__Work task__
Go through the entries below and copy every line that holds the word "parts".
*** Information ***
/-- **The inductive step**: one round of "decompose `u = ∑ⱼ ∂ⱼ Tⱼu`, integrate by parts once"
improves the level-`K` bound with factor `X` by the factor `phaseConst K₀ · Λ² · (nℓ)⁻¹`.
[cite: BuckmasterEtAl2018, App. C Prop. C.2 (proof of (C.1))] -/
theorem PhaseFrame.levelBound_step (hP : PhaseFrame Rt D n K₀ ℓ Λ Kset) {K : ℕ} (hK : K + 1 ≤ K₀)
    {X : ℝ} (hX : 0 ≤ X) (ih : LevelBound Rt D n ℓ Kset X K)
    (u : 𝕄 → 𝕋³ → ℝ) (f : 𝕋³ → ℝ) (F U : ℝ) (hu : JointSmooth u) (h0 : ∀ R, ∫ ξ, u R ξ = 0)
    (hf : IsSmooth f) (hF : 0 ≤ F) (hfB : ScaledBound f (K + 1) ℓ F) (hU0 : 0 ≤ U)
    (hU : ∀ v ∈ descSet (K + 1) u, ∀ R ∈ Kset, ∀ ξ, |v R ξ| ≤ U) :
    |∫ x, f x * phaseComp u Rt D n x| ≤
      X ^ K * (phaseConst K₀ * Λ ^ 2 * ((n : ℝ) * ℓ)⁻¹) * F * U := by
  -- constants
  have hℓ := hP.ℓ_pos
  have hli : 0 ≤ ℓ⁻¹ := inv_nonneg.2 hℓ.le
  have hΛ0 : 0 ≤ Λ := zero_le_one.trans hP.one_le_Λ
  have hn0 : n ≠ 0 := hP.n_pos.ne'
  have hnr : (0 : ℝ) < n := Nat.cast_pos.2 hP.n_pos
  set c₀ : ℝ := (3 : ℝ) ^ (K₀ + 1) * (K₀ + 2) with hc₀def
  have hc₀1 : 1 ≤ c₀ := by
    have h3 : (1 : ℝ) ≤ 3 ^ (K₀ + 1) := one_le_pow₀ (by norm_num)
    have hK2 : (1 : ℝ) ≤ K₀ + 2 := by
      have : (0 : ℝ) ≤ K₀ := Nat.cast_nonneg _
      linarith
    nlinarith
  have hc₀0 : 0 ≤ c₀ := zero_le_one.trans hc₀1
  have hKle : K ≤ K₀ := (Nat.le_succ K).trans hK
  have hc₁ : (3 : ℝ) ^ (K + 1) * ((K + 1 : ℕ) + 1) ≤ c₀ := by
    have h3 : (3 : ℝ) ^ (K + 1) ≤ 3 ^ (K₀ + 1) := pow_le_pow_right₀ (by norm_num) (by omega)
    have h4 : ((K + 1 : ℕ) : ℝ) + 1 ≤ K₀ + 2 := by
      have : ((K + 1 : ℕ) : ℝ) ≤ K₀ := by exact_mod_cast hK
      linarith
    exact mul_le_mul h3 h4 (by positivity) (by positivity)
  have hc₂ : (3 : ℝ) ^ K * (K + 1) ≤ c₀ := by
    have h3 : (3 : ℝ) ^ K ≤ 3 ^ (K₀ + 1) := pow_le_pow_right₀ (by norm_num) (by omega)
    have h4 : (K : ℝ) + 1 ≤ K₀ + 2 := by
      have : (K : ℝ) ≤ K₀ := by exact_mod_cast hKle
      linarith
    exact mul_le_mul h3 h4 (by positivity) (by positivity)
  -- the uniform bound `T` for each of the ninety integrals
  set T : ℝ := X ^ K * (c₀ ^ 2 * F * Λ ^ 2 * ℓ⁻¹) * U with hTdef
  have hT0 : 0 ≤ T := by positivity
  -- the primitives `w j = T_j u`
  set w : Fin 3 → 𝕄 → 𝕋³ → ℝ := fun j R => torusPrim (u R) j with hwdef
  have hw : ∀ j, JointSmooth (w j) := fun j => hu.torusPrim j
  have hw0 : ∀ j R, ∫ ξ, w j R ξ = 0 := fun j R => integral_torusPrim (hu.isSmooth R) j
  have hwR : ∀ j a b, JointSmooth (dR (Matrix.single a b 1) (w j)) := fun j a b => (hw j).dR _
  have hwR0 : ∀ j a b R, ∫ ξ, dR (Matrix.single a b 1) (w j) R ξ = 0 := fun j a b R =>
    (hw j).integral_dR (hw0 j) _ R
  -- smoothness of the amplitudes
  have hA : ∀ m j, IsSmooth fun x => (jac D x).adjugate m j := fun m j =>
    isSmooth_adjugate_jac_entry hP.smooth_D m j
  have hfA : ∀ m j, IsSmooth fun x => f x * (jac D x).adjugate m j := fun m j =>
    hf.mul (hA m j)
  have hRab : ∀ m a b, IsSmooth fun x => partialDeriv m (fun y => Rt y a b) x := fun m a b =>
    (isSmooth_entry hP.smooth_Rt a b).partialDeriv m
  -- scaled bounds of the amplitudes
  have hB1 : ∀ m j, ScaledBound (partialDeriv m fun y => f y * (jac D y).adjugate m j) K ℓ
      (3 ^ (K + 1) * ((K + 1 : ℕ) + 1) * F * Λ * ℓ⁻¹) := fun m j =>
    (hfB.mul ((hP.adj_bound m j).mono_N hK) hf (hA m j) hF hΛ0 hℓ).partialDeriv (hfA m j) m
  have hB2 : ∀ m j a b, ScaledBound
      (fun x => f x * (jac D x).adjugate m j * partialDeriv m (fun y => Rt y a b) x) K ℓ
      (3 ^ K * (K + 1) * (3 ^ K * (K + 1) * F * Λ) * (Λ * ℓ⁻¹)) := by
    intro m j a b
    have h1 : ScaledBound (fun x => f x * (jac D x).adjugate m j) K ℓ (3 ^ K * (K + 1) * F * Λ) :=
      (hfB.mono_N (Nat.le_succ K)).mul ((hP.adj_bound m j).mono_N hKle) hf (hA m j) hF hΛ0 hℓ
    have h2 : ScaledBound (partialDeriv m fun y => Rt y a b) K ℓ (Λ * ℓ⁻¹) :=
      ((hP.Rt_bound a b).mono_N hK).partialDeriv (isSmooth_entry hP.smooth_Rt a b) m
    exact h1.mul h2 (hfA m j) (hRab m a b) (by positivity) (by positivity) hℓ
  -- the two kinds of integrals are bounded by `T`
  have hI1 : ∀ m j, |∫ x, partialDeriv m (fun y => f y * (jac D y).adjugate m j) x *
      phaseComp (w j) Rt D n x| ≤ T := by
    intro m j
    have h := ih (w j) _ _ U (hw j) (hw0 j) ((hfA m j).partialDeriv m) (by positivity) (hB1 m j) hU0
      (fun v hv R hR ξ => hU v (descSet_prim_subset u K j hv) R hR ξ)
    refine h.trans ?_
    rw [hTdef]
    have hXK : 0 ≤ X ^ K := pow_nonneg hX K
    have key : (3 : ℝ) ^ (K + 1) * ((K + 1 : ℕ) + 1) * F * Λ * ℓ⁻¹ ≤ c₀ ^ 2 * F * Λ ^ 2 * ℓ⁻¹ := by
      have h1 : (3 : ℝ) ^ (K + 1) * ((K + 1 : ℕ) + 1) * F * Λ * ℓ⁻¹ ≤ c₀ * F * Λ * ℓ⁻¹ := by
        have : 0 ≤ F * Λ * ℓ⁻¹ := by positivity
        nlinarith
      have h2 : c₀ * F * Λ * ℓ⁻¹ ≤ c₀ ^ 2 * F * Λ ^ 2 * ℓ⁻¹ := by
        have : c₀ * Λ ≤ c₀ ^ 2 * Λ ^ 2 := by nlinarith [mul_le_mul hc₀1 hP.one_le_Λ zero_le_one hc₀0]
        have : 0 ≤ F * ℓ⁻¹ := by positivity
        nlinarith
      exact h1.trans h2
    have := mul_le_mul_of_nonneg_left key hXK
    nlinarith [mul_le_mul_of_nonneg_right this hU0]
  have hI2 : ∀ m j a b, |∫ x, (f x * (jac D x).adjugate m j * partialDeriv m (fun y => Rt y a b) x) *
      phaseComp (dR (Matrix.single a b 1) (w j)) Rt D n x| ≤ T := by
    intro m j a b
    have h := ih (dR (Matrix.single a b 1) (w j)) _ _ U (hwR j a b) (hwR0 j a b)
      ((hfA m j).mul (hRab m a b)) (by positivity) (hB2 m j a b) hU0
      (fun v hv R hR ξ => hU v (descSet_dR_prim_subset u K j a b hv) R hR ξ)
    refine h.trans ?_
    rw [hTdef]
    have hXK : 0 ≤ X ^ K := pow_nonneg hX K
    have key : (3 : ℝ) ^ K * (K + 1) * (3 ^ K * (K + 1) * F * Λ) * (Λ * ℓ⁻¹) ≤
        c₀ ^ 2 * F * Λ ^ 2 * ℓ⁻¹ := by
      have e : (3 : ℝ) ^ K * (K + 1) * (3 ^ K * (K + 1) * F * Λ) * (Λ * ℓ⁻¹) =
          (3 ^ K * (K + 1)) ^ 2 * (F * Λ ^ 2 * ℓ⁻¹) := by ring
      rw [e, show c₀ ^ 2 * F * Λ ^ 2 * ℓ⁻¹ = c₀ ^ 2 * (F * Λ ^ 2 * ℓ⁻¹) by ring]
      have : 0 ≤ F * Λ ^ 2 * ℓ⁻¹ := by positivity
      have hsq : ((3 : ℝ) ^ K * (K + 1)) ^ 2 ≤ c₀ ^ 2 := pow_le_pow_left₀ (by positivity) hc₂ 2
      nlinarith
    have := mul_le_mul_of_nonneg_left key hXK
    nlinarith [mul_le_mul_of_nonneg_right this hU0]
  -- decompose `u = ∑ⱼ ∂ⱼ (w j)` along the phase and split the integral
  have hdec : (fun x => f x * phaseComp u Rt D n x) =
      fun x => ∑ j, f x * phaseComp (dXi j (w j)) Rt D n x := by
    funext x
    rw [← Finset.mul_sum]
    congr 1
    exact eq_sum_partialDeriv_torusPrim (hu.isSmooth (Rt x)) (h0 (Rt x)) _
  have hint : ∀ j, Integrable fun x => f x * phaseComp (dXi j (w j)) Rt D n x := fun j =>
    (hf.mul (((hw j).dXi j).phaseComp hP.smooth_Rt hP.smooth_D n)).integrable
  rw [hdec, integral_finsetSum _ fun j _ => hint j]
  -- each summand after one integration by parts
  have hj : ∀ j, |∫ x, f x * phaseComp (dXi j (w j)) Rt D n x| ≤ (n : ℝ)⁻¹ * (30 * T) := by
    intro j
    rw [integral_mul_phaseComp_dXi (hw j) hP.smooth_Rt hP.smooth_D hP.det_jac hf hn0 j, abs_neg,
      abs_mul, abs_of_pos (inv_pos.2 hnr)]
    refine mul_le_mul_of_nonneg_left ?_ (inv_nonneg.2 hnr.le)
    refine (abs_add_le _ _).trans ?_
    have h1 : |∑ m, ∫ x, partialDeriv m (fun y => f y * (jac D y).adjugate m j) x *
        phaseComp (w j) Rt D n x| ≤ 3 * T := by
      refine (Finset.abs_sum_le_sum_abs _ _).trans ?_
      refine (Finset.sum_le_sum fun m _ => hI1 m j).trans ?_
      simp
    have h2 : |∑ m, ∑ a, ∑ b, ∫ x, (f x * (jac D x).adjugate m j *
        partialDeriv m (fun y => Rt y a b) x) * phaseComp (dR (Matrix.single a b 1) (w j)) Rt D n x|
        ≤ 27 * T := by
      refine (Finset.abs_sum_le_sum_abs _ _).trans ?_
      have h3 : ∀ m, |∑ a, ∑ b, ∫ x, (f x * (jac D x).adjugate m j *
          partialDeriv m (fun y => Rt y a b) x) * phaseComp (dR (Matrix.single a b 1) (w j)) Rt D n x|
          ≤ 9 * T := by
        intro m
        refine (Finset.abs_sum_le_sum_abs _ _).trans ?_
        have h4 : ∀ a, |∑ b, ∫ x, (f x * (jac D x).adjugate m j *
            partialDeriv m (fun y => Rt y a b) x) * phaseComp (dR (Matrix.single a b 1) (w j)) Rt D n x|
            ≤ 3 * T := by
          intro a
          refine (Finset.abs_sum_le_sum_abs _ _).trans ?_
          refine (Finset.sum_le_sum fun b _ => hI2 m j a b).trans ?_
          simp
        refine (Finset.sum_le_sum fun a _ => h4 a).trans ?_
        simp only [Finset.sum_const, Finset.card_univ, Fintype.card_fin, nsmul_eq_mul]
        norm_num
        linarith
      refine (Finset.sum_le_sum fun m _ => h3 m).trans ?_
      simp only [Finset.sum_const, Finset.card_univ, Fintype.card_fin, nsmul_eq_mul]
      norm_num
      linarith
    linarith
  refine (Finset.abs_sum_le_sum_abs _ _).trans ?_
  refine (Finset.sum_le_sum fun j _ => hj j).trans ?_
  simp only [Finset.sum_const, Finset.card_univ, Fintype.card_fin, nsmul_eq_mul, Nat.cast_ofNat]
  rw [hTdef, phaseConst, ← hc₀def]
  apply le_of_eq
  ring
*** End of Information ***
__Task response__
/-- **The inductive step**: one round of "decompose `u = ∑ⱼ ∂ⱼ Tⱼu`, integrate by parts once"
  -- each summand after one integration by parts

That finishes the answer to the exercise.